→ Work instructions
Given the records below, would you repeat exactly the lines that begin at the one containing "f (i, t)).card)" and end at the one containing "have hlt := hf F hne hFR", inclusive?

→ Data for this task

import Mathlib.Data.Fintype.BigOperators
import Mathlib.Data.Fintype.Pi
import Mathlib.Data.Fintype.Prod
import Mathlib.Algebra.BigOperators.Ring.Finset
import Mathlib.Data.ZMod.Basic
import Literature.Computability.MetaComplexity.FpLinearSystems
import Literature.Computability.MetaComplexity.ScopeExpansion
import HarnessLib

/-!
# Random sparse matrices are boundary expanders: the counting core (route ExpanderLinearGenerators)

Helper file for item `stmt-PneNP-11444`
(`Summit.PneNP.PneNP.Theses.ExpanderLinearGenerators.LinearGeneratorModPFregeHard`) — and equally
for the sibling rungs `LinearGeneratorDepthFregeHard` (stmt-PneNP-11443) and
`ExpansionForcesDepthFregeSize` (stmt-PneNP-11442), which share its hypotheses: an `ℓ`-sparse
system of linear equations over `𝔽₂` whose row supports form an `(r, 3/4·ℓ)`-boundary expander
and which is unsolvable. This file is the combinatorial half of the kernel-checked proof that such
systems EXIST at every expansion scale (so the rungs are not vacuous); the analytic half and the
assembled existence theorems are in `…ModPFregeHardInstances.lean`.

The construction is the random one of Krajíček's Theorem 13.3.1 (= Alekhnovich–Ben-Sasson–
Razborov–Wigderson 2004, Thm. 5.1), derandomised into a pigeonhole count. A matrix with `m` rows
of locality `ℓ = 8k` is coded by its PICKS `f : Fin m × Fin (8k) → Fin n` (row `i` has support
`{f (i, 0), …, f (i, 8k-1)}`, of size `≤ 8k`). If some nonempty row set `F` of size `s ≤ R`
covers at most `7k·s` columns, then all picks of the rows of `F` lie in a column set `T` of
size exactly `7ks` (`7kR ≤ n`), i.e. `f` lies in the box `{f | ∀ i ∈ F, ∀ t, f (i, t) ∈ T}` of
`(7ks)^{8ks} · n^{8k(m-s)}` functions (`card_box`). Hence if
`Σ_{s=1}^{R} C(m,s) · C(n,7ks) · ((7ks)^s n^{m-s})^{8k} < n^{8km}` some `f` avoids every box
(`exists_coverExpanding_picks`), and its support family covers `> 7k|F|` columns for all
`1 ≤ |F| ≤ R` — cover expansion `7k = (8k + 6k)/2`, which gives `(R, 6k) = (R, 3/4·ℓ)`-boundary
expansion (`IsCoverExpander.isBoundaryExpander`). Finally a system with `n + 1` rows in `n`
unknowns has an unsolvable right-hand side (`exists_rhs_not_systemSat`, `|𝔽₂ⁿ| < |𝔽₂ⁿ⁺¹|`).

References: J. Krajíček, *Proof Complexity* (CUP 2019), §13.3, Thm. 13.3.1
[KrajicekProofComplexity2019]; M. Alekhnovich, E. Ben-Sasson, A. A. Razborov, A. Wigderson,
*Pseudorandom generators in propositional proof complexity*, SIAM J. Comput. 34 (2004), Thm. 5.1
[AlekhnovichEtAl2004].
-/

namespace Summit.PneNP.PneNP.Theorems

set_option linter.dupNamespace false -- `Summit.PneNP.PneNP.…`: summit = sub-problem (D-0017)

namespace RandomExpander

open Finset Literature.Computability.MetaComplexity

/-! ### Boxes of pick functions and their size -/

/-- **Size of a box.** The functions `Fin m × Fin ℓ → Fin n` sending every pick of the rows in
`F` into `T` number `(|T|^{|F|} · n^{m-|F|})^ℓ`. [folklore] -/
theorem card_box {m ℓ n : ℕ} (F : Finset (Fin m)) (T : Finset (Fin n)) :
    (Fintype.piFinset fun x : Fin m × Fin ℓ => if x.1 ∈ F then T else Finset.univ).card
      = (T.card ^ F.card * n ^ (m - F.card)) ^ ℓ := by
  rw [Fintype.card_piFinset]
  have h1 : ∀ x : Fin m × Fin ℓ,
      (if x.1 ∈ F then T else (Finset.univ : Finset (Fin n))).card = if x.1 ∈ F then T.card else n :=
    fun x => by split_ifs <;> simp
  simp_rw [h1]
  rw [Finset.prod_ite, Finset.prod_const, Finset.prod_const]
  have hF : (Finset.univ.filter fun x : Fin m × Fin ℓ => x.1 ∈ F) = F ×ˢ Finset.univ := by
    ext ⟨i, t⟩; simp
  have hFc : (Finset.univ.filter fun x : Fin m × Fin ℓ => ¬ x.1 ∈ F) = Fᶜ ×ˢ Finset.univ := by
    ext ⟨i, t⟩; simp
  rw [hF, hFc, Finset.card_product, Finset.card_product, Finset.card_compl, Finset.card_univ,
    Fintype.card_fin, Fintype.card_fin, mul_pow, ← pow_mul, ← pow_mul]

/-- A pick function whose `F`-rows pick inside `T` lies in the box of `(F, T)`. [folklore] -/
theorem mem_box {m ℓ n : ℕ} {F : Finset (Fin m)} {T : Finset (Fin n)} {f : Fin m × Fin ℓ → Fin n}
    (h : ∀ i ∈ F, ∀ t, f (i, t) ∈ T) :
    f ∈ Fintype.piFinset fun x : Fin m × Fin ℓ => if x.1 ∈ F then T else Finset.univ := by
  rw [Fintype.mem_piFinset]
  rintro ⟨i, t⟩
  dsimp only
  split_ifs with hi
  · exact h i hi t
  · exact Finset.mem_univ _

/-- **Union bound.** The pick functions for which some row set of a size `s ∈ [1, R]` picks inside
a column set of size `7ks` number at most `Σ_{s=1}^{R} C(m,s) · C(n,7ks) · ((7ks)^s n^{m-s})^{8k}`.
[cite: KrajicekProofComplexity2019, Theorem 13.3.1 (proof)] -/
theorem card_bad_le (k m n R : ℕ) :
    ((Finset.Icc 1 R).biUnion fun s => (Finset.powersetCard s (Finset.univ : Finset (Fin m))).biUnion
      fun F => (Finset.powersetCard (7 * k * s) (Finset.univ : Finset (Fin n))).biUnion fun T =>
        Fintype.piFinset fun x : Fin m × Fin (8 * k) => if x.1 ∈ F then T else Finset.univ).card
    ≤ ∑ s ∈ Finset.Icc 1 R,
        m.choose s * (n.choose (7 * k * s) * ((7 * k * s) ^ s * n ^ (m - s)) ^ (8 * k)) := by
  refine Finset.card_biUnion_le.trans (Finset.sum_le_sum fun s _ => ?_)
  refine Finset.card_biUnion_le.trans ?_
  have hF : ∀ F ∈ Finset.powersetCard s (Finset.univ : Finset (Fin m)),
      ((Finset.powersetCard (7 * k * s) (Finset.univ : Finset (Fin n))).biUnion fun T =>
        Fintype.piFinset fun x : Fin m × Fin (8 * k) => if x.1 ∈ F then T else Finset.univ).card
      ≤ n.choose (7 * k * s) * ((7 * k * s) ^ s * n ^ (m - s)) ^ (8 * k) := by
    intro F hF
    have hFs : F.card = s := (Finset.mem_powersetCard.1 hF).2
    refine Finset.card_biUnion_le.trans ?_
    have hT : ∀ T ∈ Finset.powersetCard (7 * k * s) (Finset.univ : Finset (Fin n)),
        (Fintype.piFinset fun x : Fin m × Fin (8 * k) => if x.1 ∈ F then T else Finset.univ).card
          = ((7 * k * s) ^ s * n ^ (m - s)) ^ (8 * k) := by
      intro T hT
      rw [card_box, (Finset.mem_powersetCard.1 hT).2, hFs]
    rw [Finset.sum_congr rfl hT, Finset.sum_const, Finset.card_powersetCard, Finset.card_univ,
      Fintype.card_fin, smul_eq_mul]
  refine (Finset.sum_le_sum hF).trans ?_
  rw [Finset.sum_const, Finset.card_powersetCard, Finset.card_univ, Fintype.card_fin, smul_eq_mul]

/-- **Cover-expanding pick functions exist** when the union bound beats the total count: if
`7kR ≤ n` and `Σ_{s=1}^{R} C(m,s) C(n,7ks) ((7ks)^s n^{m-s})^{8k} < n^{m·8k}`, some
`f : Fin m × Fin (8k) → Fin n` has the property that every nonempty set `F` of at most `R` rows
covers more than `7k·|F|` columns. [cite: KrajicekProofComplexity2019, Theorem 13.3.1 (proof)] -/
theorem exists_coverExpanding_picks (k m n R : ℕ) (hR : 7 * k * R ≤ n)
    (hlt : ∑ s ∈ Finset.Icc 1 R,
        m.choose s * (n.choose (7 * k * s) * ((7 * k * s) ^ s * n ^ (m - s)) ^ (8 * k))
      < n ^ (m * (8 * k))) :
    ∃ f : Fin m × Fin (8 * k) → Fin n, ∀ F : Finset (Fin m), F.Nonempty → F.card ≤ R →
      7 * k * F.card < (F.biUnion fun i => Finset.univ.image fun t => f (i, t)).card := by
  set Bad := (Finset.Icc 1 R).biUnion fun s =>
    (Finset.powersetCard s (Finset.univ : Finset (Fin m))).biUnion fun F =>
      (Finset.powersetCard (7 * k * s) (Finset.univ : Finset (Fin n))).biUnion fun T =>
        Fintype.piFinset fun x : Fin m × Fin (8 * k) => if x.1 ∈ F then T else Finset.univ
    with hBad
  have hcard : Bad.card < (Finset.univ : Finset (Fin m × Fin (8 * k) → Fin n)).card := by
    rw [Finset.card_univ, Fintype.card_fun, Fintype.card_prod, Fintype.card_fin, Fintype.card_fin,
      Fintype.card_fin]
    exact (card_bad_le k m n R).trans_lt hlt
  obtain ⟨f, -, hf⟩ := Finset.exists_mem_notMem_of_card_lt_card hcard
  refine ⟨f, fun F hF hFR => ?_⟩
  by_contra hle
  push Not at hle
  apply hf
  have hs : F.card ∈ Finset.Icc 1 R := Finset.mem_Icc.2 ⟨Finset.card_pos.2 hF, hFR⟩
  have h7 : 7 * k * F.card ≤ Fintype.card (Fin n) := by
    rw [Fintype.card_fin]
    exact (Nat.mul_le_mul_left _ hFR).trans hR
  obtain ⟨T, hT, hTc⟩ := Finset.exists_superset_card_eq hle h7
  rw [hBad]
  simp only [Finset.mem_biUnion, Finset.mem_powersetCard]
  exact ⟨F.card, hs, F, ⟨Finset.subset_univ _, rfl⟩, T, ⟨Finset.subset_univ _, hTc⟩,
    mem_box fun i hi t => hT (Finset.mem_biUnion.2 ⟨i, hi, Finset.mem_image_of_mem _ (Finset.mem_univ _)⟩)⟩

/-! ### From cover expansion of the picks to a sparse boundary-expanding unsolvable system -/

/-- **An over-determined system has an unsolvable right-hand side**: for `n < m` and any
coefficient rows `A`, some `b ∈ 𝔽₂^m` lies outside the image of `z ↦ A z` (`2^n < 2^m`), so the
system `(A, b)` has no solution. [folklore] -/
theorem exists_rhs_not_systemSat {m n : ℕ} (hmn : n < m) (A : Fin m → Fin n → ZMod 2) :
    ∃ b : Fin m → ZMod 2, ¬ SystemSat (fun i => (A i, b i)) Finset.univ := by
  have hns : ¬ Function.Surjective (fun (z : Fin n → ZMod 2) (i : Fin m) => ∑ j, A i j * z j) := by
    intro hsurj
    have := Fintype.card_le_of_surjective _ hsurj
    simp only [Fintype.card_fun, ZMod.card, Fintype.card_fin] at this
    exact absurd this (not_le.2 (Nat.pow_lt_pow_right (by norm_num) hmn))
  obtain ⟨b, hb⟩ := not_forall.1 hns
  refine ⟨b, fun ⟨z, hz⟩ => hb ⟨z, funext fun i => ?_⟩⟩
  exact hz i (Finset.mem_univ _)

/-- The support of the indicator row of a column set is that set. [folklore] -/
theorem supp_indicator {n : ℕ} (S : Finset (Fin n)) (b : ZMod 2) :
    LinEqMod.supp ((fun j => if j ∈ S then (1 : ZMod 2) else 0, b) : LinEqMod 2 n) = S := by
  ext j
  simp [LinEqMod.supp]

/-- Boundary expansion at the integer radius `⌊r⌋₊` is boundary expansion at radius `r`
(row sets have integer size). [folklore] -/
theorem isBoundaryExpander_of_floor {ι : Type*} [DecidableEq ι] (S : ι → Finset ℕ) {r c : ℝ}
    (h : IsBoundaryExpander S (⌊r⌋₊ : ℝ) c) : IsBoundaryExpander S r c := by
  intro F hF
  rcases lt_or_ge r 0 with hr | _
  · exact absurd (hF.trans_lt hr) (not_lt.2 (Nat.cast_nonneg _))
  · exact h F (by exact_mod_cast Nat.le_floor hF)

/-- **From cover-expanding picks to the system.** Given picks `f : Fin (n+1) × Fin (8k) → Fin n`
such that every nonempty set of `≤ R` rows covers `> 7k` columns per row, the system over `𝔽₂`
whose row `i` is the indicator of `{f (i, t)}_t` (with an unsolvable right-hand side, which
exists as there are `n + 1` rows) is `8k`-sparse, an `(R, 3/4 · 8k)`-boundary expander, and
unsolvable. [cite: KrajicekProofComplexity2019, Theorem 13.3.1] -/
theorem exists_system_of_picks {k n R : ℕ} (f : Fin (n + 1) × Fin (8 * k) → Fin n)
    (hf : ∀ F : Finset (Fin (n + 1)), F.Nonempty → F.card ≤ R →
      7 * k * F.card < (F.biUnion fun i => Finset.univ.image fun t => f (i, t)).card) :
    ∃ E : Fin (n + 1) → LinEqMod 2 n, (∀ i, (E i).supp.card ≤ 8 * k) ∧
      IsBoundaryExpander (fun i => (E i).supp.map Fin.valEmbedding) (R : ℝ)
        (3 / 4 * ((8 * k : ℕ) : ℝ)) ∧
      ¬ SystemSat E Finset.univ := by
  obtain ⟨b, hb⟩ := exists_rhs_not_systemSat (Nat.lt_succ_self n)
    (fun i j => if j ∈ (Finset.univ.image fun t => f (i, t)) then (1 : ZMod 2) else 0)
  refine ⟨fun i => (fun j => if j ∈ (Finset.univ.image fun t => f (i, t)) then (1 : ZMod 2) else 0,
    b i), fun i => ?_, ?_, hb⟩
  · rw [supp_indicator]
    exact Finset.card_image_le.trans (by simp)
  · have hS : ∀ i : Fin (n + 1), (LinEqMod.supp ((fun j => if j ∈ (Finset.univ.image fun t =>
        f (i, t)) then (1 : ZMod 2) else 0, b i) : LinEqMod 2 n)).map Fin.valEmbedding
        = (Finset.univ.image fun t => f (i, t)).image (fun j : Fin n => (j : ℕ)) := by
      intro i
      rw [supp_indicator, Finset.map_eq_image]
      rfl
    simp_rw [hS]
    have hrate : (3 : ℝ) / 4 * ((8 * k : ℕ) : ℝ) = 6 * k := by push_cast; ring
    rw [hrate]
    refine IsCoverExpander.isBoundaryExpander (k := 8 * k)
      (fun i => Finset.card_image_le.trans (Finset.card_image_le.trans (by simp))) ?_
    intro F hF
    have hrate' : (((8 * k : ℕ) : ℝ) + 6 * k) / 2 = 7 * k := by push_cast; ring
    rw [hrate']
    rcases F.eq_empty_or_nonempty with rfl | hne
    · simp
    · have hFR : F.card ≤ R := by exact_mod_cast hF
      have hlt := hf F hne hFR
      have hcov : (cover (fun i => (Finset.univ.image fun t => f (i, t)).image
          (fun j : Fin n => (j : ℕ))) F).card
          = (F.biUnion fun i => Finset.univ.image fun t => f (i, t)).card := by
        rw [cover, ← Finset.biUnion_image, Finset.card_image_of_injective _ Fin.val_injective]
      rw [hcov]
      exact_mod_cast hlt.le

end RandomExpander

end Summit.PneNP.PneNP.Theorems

→ Task solution
      7 * k * F.card < (F.biUnion fun i => Finset.univ.image fun t => f (i, t)).card) :
    ∃ E : Fin (n + 1) → LinEqMod 2 n, (∀ i, (E i).supp.card ≤ 8 * k) ∧
      IsBoundaryExpander (fun i => (E i).supp.map Fin.valEmbedding) (R : ℝ)
        (3 / 4 * ((8 * k : ℕ) : ℝ)) ∧
      ¬ SystemSat E Finset.univ := by
  obtain ⟨b, hb⟩ := exists_rhs_not_systemSat (Nat.lt_succ_self n)
    (fun i j => if j ∈ (Finset.univ.image fun t => f (i, t)) then (1 : ZMod 2) else 0)
  refine ⟨fun i => (fun j => if j ∈ (Finset.univ.image fun t => f (i, t)) then (1 : ZMod 2) else 0,
    b i), fun i => ?_, ?_, hb⟩
  · rw [supp_indicator]
    exact Finset.card_image_le.trans (by simp)
  · have hS : ∀ i : Fin (n + 1), (LinEqMod.supp ((fun j => if j ∈ (Finset.univ.image fun t =>
        f (i, t)) then (1 : ZMod 2) else 0, b i) : LinEqMod 2 n)).map Fin.valEmbedding
        = (Finset.univ.image fun t => f (i, t)).image (fun j : Fin n => (j : ℕ)) := by
      intro i
      rw [supp_indicator, Finset.map_eq_image]
      rfl
    simp_rw [hS]
    have hrate : (3 : ℝ) / 4 * ((8 * k : ℕ) : ℝ) = 6 * k := by push_cast; ring
    rw [hrate]
    refine IsCoverExpander.isBoundaryExpander (k := 8 * k)
      (fun i => Finset.card_image_le.trans (Finset.card_image_le.trans (by simp))) ?_
    intro F hF
    have hrate' : (((8 * k : ℕ) : ℝ) + 6 * k) / 2 = 7 * k := by push_cast; ring
    rw [hrate']
    rcases F.eq_empty_or_nonempty with rfl | hne
    · simp
    · have hFR : F.card ≤ R := by exact_mod_cast hF
      have hlt := hf F hne hFR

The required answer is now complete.